## EXERCISE OBJECTIVE
Reproduce the opening lines of the records exactly, up to and including the line in which "(σ) endgame, socket" occurs.

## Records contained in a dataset
/-
Copyright (c) 2026 the pub-hodgecm-mathlib formalisation cell (harness21).  Prover seat hodgecm-mathlib-K2Liu-p10 (g4), Track B «K2-LIT»,
#184♮ = hLiu418 = `stmt-HodgeConjecture-24832`; (σ) endgame organ, socket σ-1 of ★∕📤 I-4b `faceA4R_two_of_record`: the character `χ′_v` and its letter `hχ′`.
-/
import Literature.NumberTheory.Automorphic.UnitaryGroupAutomorphicRep   -- ★ `PlacesOver`, `galAdicCompletionMap`, `under_inv_smul_eq`
import HarnessLib

/-!
# Crux `HLiu418`, (σ) endgame, socket σ-1: THE CONJUGATE-INVERSE LOCAL CHARACTER FAMILY `χ′_w := (χ_{c w})⁻¹ ∘ gal_{w → c w}` AND V8e's LETTER `hχ′`

Cell `hodgecm-mathlib`, crux item hLiu418 = `stmt-HodgeConjecture-24832`, route of record `HCCMUnconditional`; squad K2 ∕ K2Liu, prover K2Liu-p10 (g4).
ONE DEFINITION WITH BODY + theorems; no instance, no notation, no named fact, no `sorry`; definition lane, `--supports stmt-HodgeConjecture-24832 --as helper`.
Generic currency `(F E c v)` of ★ `UnitaryGroupAutomorphicRep`.

★ V8e `face_two_of_laws` ∕ 📤 I-4b `faceA4R_two_of_record` take `χv′` and `hχ′ : ∀ w w′ (h : c • w.1 = w′.1), χv′ w = (χv w′)⁻¹.comp (Units.map (galAdicCompletionMap c h))` BY VALUE;
this file supplies the ONLY such family: **`conjInvChar c v χv w := (χv (c • w))⁻¹.comp (Units.map gal_{w → c•w})`** and proves **`conjInvChar_eq`** = `hχ′` verbatim
(the target place `w′` is forced to be `c • w`; `galAdicCompletionMap` does not depend on the proof of `c • w = w′`).

HONEST LABEL: HC_CM is proved only modulo the 7 printed citations (2 remaining named inputs: hLiu418 = stmt-HodgeConjecture-24832, h413 = stmt-HodgeConjecture-24833)
until rung 0 closes; this file defines one character family and closes no item.
References: [Liu2021] App. B §B.3 (`μᶜ`, the conjugate character inducing the degenerate principal series); [HarrisKudlaSweet1996] §1 (1.15).
-/

set_option autoImplicit false
set_option linter.dupNamespace false -- the mandated namespace repeats `HodgeConjecture.HodgeConjecture`

noncomputable section

open NumberField IsDedekindDomain
open Literature.NumberTheory.Automorphic Literature.NumberTheory.Automorphic.UnitaryGroup

namespace Summit.HodgeConjecture.HodgeConjecture.Cruxes.HLiu418.K2LiuA7ValueSocketChi

variable {F : Type} [Field F] [NumberField F] (E : Type) [Field E] [NumberField E] [Algebra F E] (c : E ≃ₐ[F] E)
  (v : HeightOneSpectrum (𝓞 F))

/-- `c • w` lies over `v` when `w` does. [folklore] -/
theorem under_smul_eq (w : PlacesOver E v) : (c • w.1).under (𝓞 F) = v := by
  rw [HeightOneSpectrum.under_smul]; exact w.2

/-- **THE CONJUGATE-INVERSE FAMILY `χ′_w := (χ_{c•w})⁻¹ ∘ gal_{w → c•w}`** (Liu's `μᶜ`-type twist of a local character family at the places over `v`).
[cite: Liu2021, App. B §B.3] [cite: HarrisKudlaSweet1996, §1 (1.15)] -/
def conjInvChar (χv : ∀ w : PlacesOver E v, (w.1.adicCompletion E)ˣ →* ℂˣ) (w : PlacesOver E v) : (w.1.adicCompletion E)ˣ →* ℂˣ :=
  (χv ⟨c • w.1, under_smul_eq E c v w⟩)⁻¹.comp
    (Units.map (galAdicCompletionMap (L := E) c (rfl : c • w.1 = c • w.1) : w.1.adicCompletion E →* (c • w.1).adicCompletion E))

/-- unfolding at the forced target place. [cite: Liu2021, App. B §B.3] -/
theorem conjInvChar_apply (χv : ∀ w : PlacesOver E v, (w.1.adicCompletion E)ˣ →* ℂˣ) (w : PlacesOver E v) (z : (w.1.adicCompletion E)ˣ) :
    conjInvChar E c v χv w z = ((χv ⟨c • w.1, under_smul_eq E c v w⟩) (Units.map (galAdicCompletionMap (L := E) c (rfl : c • w.1 = c • w.1) :
      w.1.adicCompletion E →* (c • w.1).adicCompletion E) z))⁻¹ :=
  rfl

/-- **V8e's `hχ′` VERBATIM**: for every `w, w′` over `v` with `c • w = w′`, `χ′_w = (χ_{w′})⁻¹ ∘ gal_{w → w′}`. [cite: Liu2021, App. B §B.3] [cite: HarrisKudlaSweet1996, §1 (1.15)] -/
theorem conjInvChar_eq (χv : ∀ w : PlacesOver E v, (w.1.adicCompletion E)ˣ →* ℂˣ) (w w' : PlacesOver E v) (h : c • w.1 = w'.1) :
    conjInvChar E c v χv w = (χv w')⁻¹.comp (Units.map (galAdicCompletionMap (L := E) c h : w.1.adicCompletion E →* w'.1.adicCompletion E)) := by
  obtain ⟨w'', hw''⟩ := w'
  simp only at h
  subst h
  rfl

end Summit.HodgeConjecture.HodgeConjecture.Cruxes.HLiu418.K2LiuA7ValueSocketChi

end
namespace Summit.ValiantsHypothesis.ValiantsHypothesis.Theorems.LacunarySymmetroidMatrixDescartes.FiniteSector

open scoped BigOperators Matrix
open Polynomial
/-!
# K2_E3 road (h413), leaf (nsc-S-A′), brick (E4b-1β) file 2 — THE MIDDLE `(B, P_{(2,1)})`-CELL MAP `Ψ₁ : J₁ → I₂(χ₂)`,
# `Ψ₁[f](g) = ∫_F f(s₂ · x₁₂(y) · diag(ι g)) dy`, `GL₂`-EQUIVARIANT, ON THE CLASSES OF FUNCTIONS VANISHING ON `P`

Cell `pub/hodgecm-mathlib` (D-0151), Track B, seat K2E3-p21 (g7).  `--supports stmt-HodgeConjecture-24833 --as helper`; THEOREMS ONLY (no definition ∕ instance ∕
notation ∕ `sorry`); never imports `Cruxes/…/Lines`.  COUNT-NEUTRAL.  Currency of the letters L0∕L1∕L2 of E4b-3 (K2E3-p03, 12:12Z): `c = ![0,0,1]`, `B₃`, `σ′` the inducing
character of `χ : T₃ →* ℂˣ` (`I χ = smoothIndRep B₃ σ′ = parabolicIndGL F id (𝟙.twist χ)` by `rfl`), `V = (restrictUnipotentGL F c (I χ)).Coinvariants`, `J = jacquetGL F c (I χ)`,
`mk = Coinvariants.mk _`, `P = ↑(standardParabolicGL F c)`, `I₂ χ₂` on `SmoothInd B₂ (twist ((𝟙.twist χ₂).comp levi₂) δ_{B₂}^{1∕2})`, a block embedding `ι : GL₂(F) →* M_c` with
`diag(ι g) = [[g,0],[0,1]]` (`hι`) and `Continuous ι`.

THE MATHEMATICS ([BernsteinZelevinsky1977, Thm. 5.2, middle orbit]; [Casselman1995, §6.3]).  With ★ file 1 (the integrand `y ↦ f(s₂ x₁₂(y) g)`, its compact support on
`X¹ = vanishingOn P`, its `U_P`-invariance and torus substitution):
* §1 **the Borel multiplier**: a character `C : B₃ →* ℂˣ`, trivial on `U₃`, with `∫ f(s₂x₁₂(y)·βg) dy = C(β)·∫ f(s₂x₁₂(y)·g) dy` for all `β ∈ B₃` —
  `C(β) = σ′(s₂ t s₂⁻¹)·‖t₁₁∕t₂₂‖` for the diagonal part `t` of `β` (torus substitution of ★ file 1, then its unipotent shift);
* §2 **the block character `χ₂`** of the diagonal torus of `GL₂`: `∫ f(s₂x₁₂(y)·diag(ι b)·g) dy = τ_{χ₂}(b)·∫ f(s₂x₁₂(y)·g) dy` on `B₂`, `τ_{χ₂} = (χ₂∘levi₂)·δ_{B₂}^{1∕2}`
  (`χ₂ = (C∘κ∘emb₂)·(δ_{B₂}^{1∕2}∘emb₂)⁻¹`, `κ b = diag(ι b) ∈ B₃` — the device of ★ 1α′ `exists_blockChar_inducingChar_eq` with `Ad(s₂)` and the modulus thrown in);
  in the letters of H0: `χ₂ = (χ₀ν^{1∕2}) ⊠ (χ₂ν^{1∕2})` for `χ = tch ![χ₀,χ₁,χ₂]` (not needed downstream, hidden under `∃`);
* §3 **the map**: `f ↦ (g ↦ ∫ f(s₂x₁₂(y)·diag(ι g)) dy)` is a linear map `X¹ → I₂(χ₂)` (left `B₂`-equivariance §2; smooth along the stabiliser of `f` pulled back by `diag ∘ ι`),
  `U_P`-invariant (★ file 1), hence — `U_P` being a limit of compact open subgroups, ★ `apply_eq_zero_of_mk_coinvariants_eq_zero` — it kills the functions with zero class and
  DESCENDS to `J₁ = [X¹]` (∃-membership form of ★ 1α): **`exists_middleCellMap_formula`** gives `χ₂` and `Ψ : J₁.toSubmodule →ₗ[ℂ] I₂(χ₂)` with the VALUE FORMULA
  `(Ψ [f]).toFun g = ∫ f(s₂x₁₂(y)·diag(ι g)) dμ` and the EQUIVARIANCE `Ψ (J₁.toRepresentation (ι g) a) = I₂ χ₂ g (Ψ a)` — letter L1 of E4b-3 except for its kernel clause,
  which is file 3 `K2E3GL3BorelInducedJacquetQMiddleCellKernel` (★ (E4b-τ) averaging tools of K2E3-p14).
Any additive Haar measure `μ` on `F` and any coordinate map `e` (★ `exists_coordHomeomorph`) may be used; the letter's `∃` hides them.

HONEST LABEL: HC_CM is proved only modulo the 7 printed citations (2 remaining named inputs: hLiu418 = stmt-HodgeConjecture-24832, h413 = stmt-HodgeConjecture-24833) until
rung 0 closes; count-neutral helper.

## Mathlib ∕ tree search
★ file 1 `integral_middleCellFun_mul_blockDiagonalGL ∕ _mul_unipotent ∕ _smoothIndRep_unipotentRadical ∕ integrable_middleCellFun` · ★ 1α′ `blockDiagonalGL_iota_mem_borel ∕ _mem_upperUnitriangular ∕
blockDiagonalGL_apply_block` · ★ 1α `inducingChar_eq_one_of_mem_upperUnitriangular` · ★ `det_fin_one_block` · ★ `coe_unramifiedTwist_one` · ★ `apply_eq_zero_of_mk_coinvariants_eq_zero`,
`isLimitOfCompactOpen_unipotentRadicalGL`, `ker_restrictUnipotentGL_eq` · ★ `inducingChar_apply` · Mathlib `Submodule.liftQ`, `LinearMap.quotKerEquivRange`, `LinearEquiv.ofEq`, `mem_indFun_iff`,
`Representation.isSmoothVector_of_le`.  Dedup: `lean search 'middleCellMap|borelMultiplier'` — none.

## References
* [BernsteinZelevinsky1977] I. N. Bernstein, A. V. Zelevinsky, *Induced representations of reductive p-adic groups I*, Ann. Sci. ÉNS 10 (1977), 1.7–1.9, §2.3, Thm. 5.2.
* [Casselman1995] W. Casselman, *Introduction to the theory of admissible representations of p-adic reductive groups* (draft 1995), §6.3 (Prop. 6.3.1, Thm. 6.3.5).
-/

set_option autoImplicit false
set_option linter.dupNamespace false
import Literature.MathematicalPhysics.QuantumFieldTheory.WilsonFinTorusTwistedPartition
import Summits.QuantumFields.YangMills.Cruxes.IR.Lines.flux_purity_split
import HarnessLib

/-!
# ANOMALY SHEET g2 (ym-ir-idea-29, lens «anomaly»): the femto falsifier of `AnomalySheet.TwistSupermodular` and the
RE-TYPED statement — NOT filed as an item, NOT claimed; typed so that the crux idea `orthogonal-twist-supermodularity`
(rev 3) names elaborating statements.  HONEST LABEL: nothing here bears on the Clay problem; `IRcof`/`IR` stay 0∕1.

g0 typed `TwistSupermodular` for EVERY compact `G`, EVERY box `L³ × t`, EVERY `β ≥ 0`.  The located cheapest falsifier
(critic ym-ir-crit-3 g5: the femto regime) KILLS that typing at print level: for `SU(2)` in the femto universe the lowest
two-unit electric-flux energy is SUPER-additive, `E(1,1,0) − E₀ > 2 (E(1,0,0) − E₀)` (Koller–van Baal 1988, Nucl. Phys.
B302, Table 7: `R₂ = 2.08 … 2.18 > 2` for `g(L) ∈ [1.3, 2.6]`, bounds resolving the sign; van Baal 2001 review p. 9:
`R_n ≈ n` «confirmed by Monte Carlo»), whence by the transfer matrix `Z(k)/Z = Σ_e (−1)^{k·e} Z_e/Z` the large-`t` sign of
`Z(c@0,c'@1)·Z − Z(c@0)·Z(c'@1)` is `sign (2ΔE₁ − ΔE₂) < 0` in small boxes at weak coupling.  The USED instance survives:
cold CONFINED boxes (`L ≥ L₀(β)`, `t ∈ {⌊L/4⌋, 2⌊L/4⌋}`), where `Z_e/Z ≈ e^{−σ|e|Lt}` and `√2 < 2` give the sign `> 0`
(measured: TABLE-E2-Q3 j313871 rows C1 `+13.1σ`, C3 `+6.1σ`; strong coupling LO: critic's B2 identity, every `G`).

* `TwistSupermodularAllBoxes` — verbatim g0 `TwistSupermodular` (kept as the settled NEGATIVE edge; expected FALSE).
* `FemtoSubmodular` — its negation: the pre-registered prediction of the g2 second-instance Monte Carlo (E29-FEMTO).
* `TwistFKGColdBoxes` — the retreat: the two lattice-condition (FKG) instances actually consumed, two-plane AND
  three-plane (g0's «`TwistSupermodular` twice» silently used the `{0,1}`-vs-`{2}` instance it never stated), for
  simply-connected compact simple `G`, in the cold 4:1 boxes beyond a β-dependent size `L₀(β)`.
* `ConfinedSinglePlaneTwistSC` — verbatim g0 (one-plane `F`).
* `SinglePlaneSufficesColdBoxes` — the composition BY NAME: `TwistFKGColdBoxes → ConfinedSinglePlaneTwistSC → F`
  (`F = FluxPuritySplit.ConfinedTemporalTwistSC`); bookkeeping: lower side `r(z₀z₁z₂) ≥ r(z₀,z₁) r(z₂) ≥ r(z₀) r(z₁) r(z₂)
  ≥ (1 − ε)³`, upper side `r ≤ 1` by flux-sector positivity (reflection positivity, tree `ElectricFluxPositivity`),
  at `L ≥ max (L₀ β) (L₁ β)`.
-/

namespace Summit.QuantumFields.YangMills.Cruxes.IRcof.AnomalySheetG2

open MeasureTheory Literature.MathematicalPhysics.QuantumFieldTheory
open Summit.QuantumFields.YangMills.Cruxes.IR.FluxPuritySplit (twistedColdZ ConfinedTemporalTwistSC)

/-- The cold-box twisted partition function of the `IR` crux lines IS the Literature one (definitional). -/
theorem twistedColdZ_eq {G : Type} [Group G] [TopologicalSpace G] [IsTopologicalGroup G] [CompactSpace G]
    [MeasurableSpace G] [BorelSpace G] {n : ℕ} (ρ : G →* Matrix (Fin n) (Fin n) ℂ) (β : ℝ) (z : Fin 4 → G)
    (L t : ℕ) : twistedColdZ ρ β z L t = wilsonFinTorusTwistedPartition ρ β z L L L t := rfl

/-- g0's `TwistSupermodular`, VERBATIM (every compact `G`, every box, every `β ≥ 0`).  KILLED AS TYPED at print level
(femto regime of `SU(2)`: Koller–van Baal 1988 Table 7, `E(e₂⁺) − E₀ > 2 (E(e₁⁺) − E₀)`); kept as the negative edge. -/
def TwistSupermodularAllBoxes : Prop :=
  ∀ (G : Type) [Group G] [TopologicalSpace G] [IsTopologicalGroup G] [CompactSpace G] [MeasurableSpace G]
    [BorelSpace G] (n : ℕ) (ρ : G →* Matrix (Fin n) (Fin n) ℂ), Continuous ρ →
    ∀ β : ℝ, 0 ≤ β → ∀ c c' : G, c ∈ Subgroup.center G → c' ∈ Subgroup.center G →
    ∀ L t : ℕ,
      wilsonFinTorusTwistedPartition ρ β (Function.update (1 : Fin 4 → G) 0 c) L L L t *
          wilsonFinTorusTwistedPartition ρ β (Function.update (1 : Fin 4 → G) 1 c') L L L t ≤
        wilsonFinTorusTwistedPartition ρ β (Function.update (Function.update (1 : Fin 4 → G) 0 c) 1 c') L L L t *
          wilsonFinTorusTwistedPartition ρ β (1 : Fin 4 → G) L L L t

/-- **E29-FEMTO (pre-registered prediction, g2).**  Orthogonal temporal twists are strictly SUB-modular somewhere:
print says `G = SU(2)`, fundamental Wilson action, `L ≲ 5 ξ(β)`, `t ≳ 2L` (`D₂ ≈ −0.01 … −0.03`, i.e.
`ln (Z(2 planes) Z / Z(1 plane)²) ≈ −0.05 … −0.12` from the 8-level transfer matrix with the Table-7 energies). -/
def FemtoSubmodular : Prop := ¬ TwistSupermodularAllBoxes

/-- **The retreat (the USED instance): FKG lattice condition of the temporally twisted partition function in the cold
4:1 boxes of a simply-connected compact simple `G`, beyond a `β`-dependent size.**  Two clauses: planes `{0}` vs `{1}`,
and planes `{0,1}` vs `{2}`.  Why it might fail: only if some cold-box regime beyond every `L₀(β)` keeps orthogonal
electric fluxes repelling (`E(1,1,0) ≥ 2E(1,0,0)`), i.e. no string formation at that `β` — the femto repulsion
(`|c₁ × c₂|²` magnetic energy of simultaneous zero-mode excursions) dies once `L ≳ 5–6 ξ` (van Baal 2001, p. 9–10). -/
def TwistFKGColdBoxes : Prop :=
  ∀ (G : Type) [Group G] [TopologicalSpace G] [IsTopologicalGroup G] [CompactSpace G],
    IsCompactSimpleLieGroup G → SimplyConnectedSpace G →
    letI : MeasurableSpace G := borel G
    haveI : BorelSpace G := ⟨rfl⟩
    ∀ r : LatticeRep G, ∀ β : ℝ, 0 ≤ β → ∃ L₀ : ℕ, ∀ L : ℕ, L₀ ≤ L →
      ∀ c c' c'' : G, c ∈ Subgroup.center G → c' ∈ Subgroup.center G → c'' ∈ Subgroup.center G →
      ∀ t : ℕ, (t = L / 4 ∨ t = 2 * (L / 4)) →
        twistedColdZ r.ρ β (Function.update (1 : Fin 4 → G) 0 c) L t *
            twistedColdZ r.ρ β (Function.update (1 : Fin 4 → G) 1 c') L t ≤
          twistedColdZ r.ρ β (Function.update (Function.update (1 : Fin 4 → G) 0 c) 1 c') L t *
            twistedColdZ r.ρ β (1 : Fin 4 → G) L t ∧
        twistedColdZ r.ρ β (Function.update (Function.update (1 : Fin 4 → G) 0 c) 1 c') L t *
            twistedColdZ r.ρ β (Function.update (1 : Fin 4 → G) 2 c'') L t ≤
          twistedColdZ r.ρ β (Function.update (Function.update (Function.update (1 : Fin 4 → G) 0 c) 1 c') 2 c'') L t *
            twistedColdZ r.ρ β (1 : Fin 4 → G) L t

/-- F restricted to ONE temporal plane class (verbatim g0): every SINGLE-plane central twist `update 1 μ c` is
`ε`-invisible in the cold 4:1 boxes. -/
def ConfinedSinglePlaneTwistSC : Prop :=
  ∀ (G : Type) [Group G] [TopologicalSpace G] [IsTopologicalGroup G] [CompactSpace G],
    IsCompactSimpleLieGroup G → SimplyConnectedSpace G →
    letI : MeasurableSpace G := borel G
    haveI : BorelSpace G := ⟨rfl⟩
    ∀ r : LatticeRep G, ∀ ε : ℝ, 0 < ε → ∃ β₁ : ℝ, ∀ β : ℝ, β₁ ≤ β → ∃ L₁ : ℕ, ∀ L : ℕ, L₁ ≤ L →
      ∀ (μ : Fin 4) (c : G), c ∈ Subgroup.center G → ∀ t : ℕ, (t = L / 4 ∨ t = 2 * (L / 4)) →
        |twistedColdZ r.ρ β (Function.update 1 μ c) L t - wilsonFinTorusPartition r.ρ β L L L t| ≤
          ε * wilsonFinTorusPartition r.ρ β L L L t

/-- R2 re-typed, BY NAME (statement only): cold-box FKG plus one-plane confinement of temporal twist give idea-10's `F`.
Bookkeeping at `L ≥ max (L₀ β) (L₁ β)`: `(1−ε')³ ≤ r(c)r(c')r(c'') ≤ r(c,c')r(c'') ≤ r(c,c',c'') ≤ 1`, the last step by
flux-sector positivity `Z^{(z)} = Σ_e χ_e(z) Z_e`, `Z_e ≥ 0` (reflection positivity), not by pointwise domination. -/
def SinglePlaneSufficesColdBoxes : Prop :=
  TwistFKGColdBoxes → ConfinedSinglePlaneTwistSC → ConfinedTemporalTwistSC

end Summit.QuantumFields.YangMills.Cruxes.IRcof.AnomalySheetG2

## TASK RESULT
/-
Copyright (c) 2026 the pub-hodgecm-mathlib formalisation cell (harness21).  Prover seat hodgecm-mathlib-K2Liu-p10 (g4), Track B «K2-LIT»,
#184♮ = hLiu418 = `stmt-HodgeConjecture-24832`; (σ) endgame organ, socket σ-1 of ★∕📤 I-4b `faceA4R_two_of_record`: the character `χ′_v` and its letter `hχ′`.
-/
import Literature.NumberTheory.Automorphic.UnitaryGroupAutomorphicRep   -- ★ `PlacesOver`, `galAdicCompletionMap`, `under_inv_smul_eq`
import HarnessLib

/-!
# Crux `HLiu418`, (σ) endgame, socket σ-1: THE CONJUGATE-INVERSE LOCAL CHARACTER FAMILY `χ′_w := (χ_{c w})⁻¹ ∘ gal_{w → c w}` AND V8e's LETTER `hχ′`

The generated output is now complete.